The problem: The entries that follow include a run beginning at the line with "(fun _ => le_rfl) (fun _ => le_rfl) (fun" and ending at the line with "power budget.** For"; restate that run word for word and leave the rest out.

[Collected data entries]
/-- The homogeneous local Gibbs measure does not depend on its (constant, nonzero) activity:
`localGibbsMeasure σ a u θ N = localGibbsMeasure σ 1 u θ N`. [folklore] -/
theorem localGibbsMeasure_const_activity {a : ℝ} (ha : a ≠ 0) (σ θ : ℝ) (u : V3) (N : ℕ) :
    localGibbsMeasure σ (fun _ => a) (fun _ => u) (fun _ => θ) N =
      localGibbsMeasure σ (fun _ => 1) (fun _ => u) (fun _ => θ) N := by
  have hprof : localGibbsProfile (fun _ => a) (fun _ => u) (fun _ => θ) =
      fun y => a * localGibbsProfile (fun _ => 1) (fun _ => u) (fun _ => θ) y := by
    funext y
    simp [localGibbsProfile]
  unfold localGibbsMeasure
  rw [hprof, canonicalDensity_const_mul' ha]

/-! ### The temperature-lowering chain for homogeneous laws -/

/-- Bookkeeping of the exponential constants: `(e^{C₁(N+1)})^{k} · e^{C(N+1)} = e^{(C₁k + C)(N+1)}` in
`ℝ≥0∞`. [folklore] -/
theorem ofReal_exp_pow_mul_ofReal_exp (C₁ C : ℝ) (k N : ℕ) :
    ENNReal.ofReal (Real.exp (C₁ * (N + 1))) ^ k * ENNReal.ofReal (Real.exp (C * (N + 1))) =
      ENNReal.ofReal (Real.exp ((C₁ * k + C) * (N + 1))) := by
  rw [← ENNReal.ofReal_pow (Real.exp_nonneg _), ← Real.exp_nat_mul,
    ← ENNReal.ofReal_mul (Real.exp_nonneg _), ← Real.exp_add]
  congr 2
  ring

/-- **The temperature-lowering chain.** For `θ > 0` and every `m`, with `θ_m = θ (3/2)^m`, there is
`C ≥ 0` such that for all `0 < σ < 1/2`, all `N` and every set `S`,
`G_{θ_m}(S)^{2^m} ≤ e^{C(N+1)} · G_θ(S)` for the homogeneous Gibbs laws `G_ϑ = localGibbsMeasure σ 1 0 ϑ N`:
`m` applications of the static `L²` budget between consecutive homogeneous laws (`θ_{k+1} < 2 θ_k`).
This is how an event that is exponentially rare under a COLD homogeneous law is shown to be
exponentially rare under a hotter one (the density ratio is unbounded, but square integrable).
[cite: KipnisLandim1999, App. 1 §8] -/
theorem homogeneous_chain {θ : ℝ} (hθ : 0 < θ) (m : ℕ) :
    ∃ C : ℝ, 0 ≤ C ∧ ∀ {σ : ℝ}, 0 < σ → σ < 1 / 2 → ∀ (N : ℕ) (S : Set (Config (N + 1) (Fin 3) T3)),
      localGibbsMeasure σ (fun _ => 1) (fun _ => (0 : V3)) (fun _ => θ * (3 / 2) ^ m) N S ^ (2 ^ m) ≤
        ENNReal.ofReal (Real.exp (C * (N + 1))) *
          localGibbsMeasure σ (fun _ => 1) (fun _ => (0 : V3)) (fun _ => θ) N S := by
  induction m with
  | zero =>
      refine ⟨0, le_rfl, @fun σ hσ0 hσ N S => ?_⟩
      simp
  | succ m ih =>
      obtain ⟨C, hC0, hC⟩ := ih
      have hθm : 0 < θ * (3 / 2) ^ m := by positivity
      have hθm1 : 0 < θ * (3 / 2) ^ (m + 1) := by positivity
      have hlt : θ * (3 / 2) ^ (m + 1) < 2 * (θ * (3 / 2) ^ m) := by
        rw [pow_succ]
        nlinarith
      obtain ⟨C₁, hC₁0, hC₁⟩ :=
        localGibbsMeasure_sq_le_exp_mul_unif (A := 1) (U := 0) one_pos hθm1 hθm1 hθm hlt
      refine ⟨C₁ * 2 ^ m + C, by positivity, @fun σ hσ0 hσ N S => ?_⟩
      have h1 := hC₁ (fun _ => 1) (fun _ => θ * (3 / 2) ^ (m + 1)) (fun _ => (0 : V3))
        continuous_const continuous_const continuous_const (fun _ => le_rfl) (fun _ => le_rfl)
        (fun _ => le_rfl) (fun _ => le_rfl) (fun _ => by simp) hσ0 hσ N S
      have h2 := hC hσ0 hσ N S
      calc localGibbsMeasure σ (fun _ => 1) (fun _ => (0 : V3)) (fun _ => θ * (3 / 2) ^ (m + 1)) N S ^
            (2 ^ (m + 1))
          = (localGibbsMeasure σ (fun _ => 1) (fun _ => (0 : V3)) (fun _ => θ * (3 / 2) ^ (m + 1)) N S ^
              2) ^ (2 ^ m) := by rw [pow_succ' (2 : ℕ) m, pow_mul]
        _ ≤ (ENNReal.ofReal (Real.exp (C₁ * (N + 1))) *
              localGibbsMeasure σ (fun _ => 1) (fun _ => (0 : V3)) (fun _ => θ * (3 / 2) ^ m) N S) ^
              (2 ^ m) := by
            gcongr
        _ = ENNReal.ofReal (Real.exp (C₁ * (N + 1))) ^ (2 ^ m) *
              localGibbsMeasure σ (fun _ => 1) (fun _ => (0 : V3)) (fun _ => θ * (3 / 2) ^ m) N S ^
                (2 ^ m) := mul_pow _ _ _
        _ ≤ ENNReal.ofReal (Real.exp (C₁ * (N + 1))) ^ (2 ^ m) *
              (ENNReal.ofReal (Real.exp (C * (N + 1))) *
                localGibbsMeasure σ (fun _ => 1) (fun _ => (0 : V3)) (fun _ => θ) N S) := by
            gcongr
        _ = ENNReal.ofReal (Real.exp ((C₁ * 2 ^ m + C) * (N + 1))) *
              localGibbsMeasure σ (fun _ => 1) (fun _ => (0 : V3)) (fun _ => θ) N S := by
            rw [← mul_assoc, ofReal_exp_pow_mul_ofReal_exp C₁ C (2 ^ m) N]
            simp only [Nat.cast_pow, Nat.cast_ofNat]

/-! ### A guarded local Gibbs law against a homogeneous law at ANY temperature -/

/-- **Guard-uniform power budget.** For a guard level `M > 0` and a reference temperature `θ > 0` there
are an exponent `n ≥ 1` and `h ≥ 0` such that for EVERY continuous profile obeying the guards
`M⁻¹ ≤ a₁ ≤ M`, `M⁻¹ ≤ θ₁ ≤ M`, `‖u₁‖ ≤ M`, all `0 < σ < 1/2`, all `N` and every set `S`,
`localGibbsMeasure σ a₁ u₁ θ₁ N S ^ n ≤ e^{h(N+1)} · localGibbsMeasure σ 1 0 θ N S`: one static `L²`
budget against the homogeneous law at a temperature `θ(3/2)^m > M/2` (`localGibbsMeasure_sq_le_exp_mul_unif`)
followed by the temperature-lowering chain (`homogeneous_chain`); `n = 2^{m+1}`.
[cite: KipnisLandim1999, App. 1 §8] -/
theorem guarded_pow_le_exp_mul {M θ : ℝ} (hM : 0 < M) (hθ : 0 < θ) :
    ∃ (n : ℕ) (h : ℝ), 0 < n ∧ 0 ≤ h ∧ ∀ (a₁ θ₁ : T3 → ℝ) (u₁ : T3 → V3), Continuous a₁ →
      Continuous θ₁ → Continuous u₁ →
      (∀ x, M⁻¹ ≤ a₁ x ∧ a₁ x ≤ M ∧ M⁻¹ ≤ θ₁ x ∧ θ₁ x ≤ M ∧ ‖u₁ x‖ ≤ M) →
      ∀ {σ : ℝ}, 0 < σ → σ < 1 / 2 → ∀ (N : ℕ) (S : Set (Config (N + 1) (Fin 3) T3)),
      localGibbsMeasure σ a₁ u₁ θ₁ N S ^ n ≤
        ENNReal.ofReal (Real.exp (h * (N + 1))) *
          localGibbsMeasure σ (fun _ => 1) (fun _ => (0 : V3)) (fun _ => θ) N S := by
  obtain ⟨m, hm⟩ := pow_unbounded_of_one_lt (M / θ) (by norm_num : (1 : ℝ) < 3 / 2)
  have hθm : 0 < θ * (3 / 2) ^ m := by positivity
  have hlt : M < 2 * (θ * (3 / 2) ^ m) := by
    have h1 : M < θ * (3 / 2) ^ m := by
      rw [div_lt_iff₀ hθ] at hm
      linarith
    linarith
  obtain ⟨C₀, hC₀0, hC₀⟩ :=
    localGibbsMeasure_sq_le_exp_mul_unif (A := M) (U := M) (inv_pos.2 hM) (inv_pos.2 hM) hM hθm hlt
  obtain ⟨C, hC0, hC⟩ := homogeneous_chain hθ m
  refine ⟨2 ^ (m + 1), C₀ * 2 ^ m + C, by positivity, by positivity, ?_⟩
  intro a₁ θ₁ u₁ ha hθ₁ hu hg σ hσ0 hσ N S
  have h1 := hC₀ a₁ θ₁ u₁ ha hθ₁ hu (fun x => (hg x).1) (fun x => (hg x).2.1) (fun x => (hg x).2.2.1)
    (fun x => (hg x).2.2.2.1) (fun x => (hg x).2.2.2.2) hσ0 hσ N S
  have h2 := hC hσ0 hσ N S
  calc localGibbsMeasure σ a₁ u₁ θ₁ N S ^ (2 ^ (m + 1))
      = (localGibbsMeasure σ a₁ u₁ θ₁ N S ^ 2) ^ (2 ^ m) := by rw [pow_succ' (2 : ℕ) m, pow_mul]
    _ ≤ (ENNReal.ofReal (Real.exp (C₀ * (N + 1))) *
          localGibbsMeasure σ (fun _ => 1) (fun _ => (0 : V3)) (fun _ => θ * (3 / 2) ^ m) N S) ^
          (2 ^ m) := by
        gcongr
    _ = ENNReal.ofReal (Real.exp (C₀ * (N + 1))) ^ (2 ^ m) *
          localGibbsMeasure σ (fun _ => 1) (fun _ => (0 : V3)) (fun _ => θ * (3 / 2) ^ m) N S ^
            (2 ^ m) := mul_pow _ _ _
    _ ≤ ENNReal.ofReal (Real.exp (C₀ * (N + 1))) ^ (2 ^ m) *
          (ENNReal.ofReal (Real.exp (C * (N + 1))) *
            localGibbsMeasure σ (fun _ => 1) (fun _ => (0 : V3)) (fun _ => θ) N S) := by
        gcongr
    _ = ENNReal.ofReal (Real.exp ((C₀ * 2 ^ m + C) * (N + 1))) *
          localGibbsMeasure σ (fun _ => 1) (fun _ => (0 : V3)) (fun _ => θ) N S := by
        rw [← mul_assoc, ofReal_exp_pow_mul_ofReal_exp C₀ C (2 ^ m) N]
        simp only [Nat.cast_pow, Nat.cast_ofNat]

Output below:
        (fun _ => le_rfl) (fun _ => le_rfl) (fun _ => by simp) hσ0 hσ N S
      have h2 := hC hσ0 hσ N S
      calc localGibbsMeasure σ (fun _ => 1) (fun _ => (0 : V3)) (fun _ => θ * (3 / 2) ^ (m + 1)) N S ^
            (2 ^ (m + 1))
          = (localGibbsMeasure σ (fun _ => 1) (fun _ => (0 : V3)) (fun _ => θ * (3 / 2) ^ (m + 1)) N S ^
              2) ^ (2 ^ m) := by rw [pow_succ' (2 : ℕ) m, pow_mul]
        _ ≤ (ENNReal.ofReal (Real.exp (C₁ * (N + 1))) *
              localGibbsMeasure σ (fun _ => 1) (fun _ => (0 : V3)) (fun _ => θ * (3 / 2) ^ m) N S) ^
              (2 ^ m) := by
            gcongr
        _ = ENNReal.ofReal (Real.exp (C₁ * (N + 1))) ^ (2 ^ m) *
              localGibbsMeasure σ (fun _ => 1) (fun _ => (0 : V3)) (fun _ => θ * (3 / 2) ^ m) N S ^
                (2 ^ m) := mul_pow _ _ _
        _ ≤ ENNReal.ofReal (Real.exp (C₁ * (N + 1))) ^ (2 ^ m) *
              (ENNReal.ofReal (Real.exp (C * (N + 1))) *
                localGibbsMeasure σ (fun _ => 1) (fun _ => (0 : V3)) (fun _ => θ) N S) := by
            gcongr
        _ = ENNReal.ofReal (Real.exp ((C₁ * 2 ^ m + C) * (N + 1))) *
              localGibbsMeasure σ (fun _ => 1) (fun _ => (0 : V3)) (fun _ => θ) N S := by
            rw [← mul_assoc, ofReal_exp_pow_mul_ofReal_exp C₁ C (2 ^ m) N]
            simp only [Nat.cast_pow, Nat.cast_ofNat]

/-! ### A guarded local Gibbs law against a homogeneous law at ANY temperature -/

/-- **Guard-uniform power budget.** For a guard level `M > 0` and a reference temperature `θ > 0` there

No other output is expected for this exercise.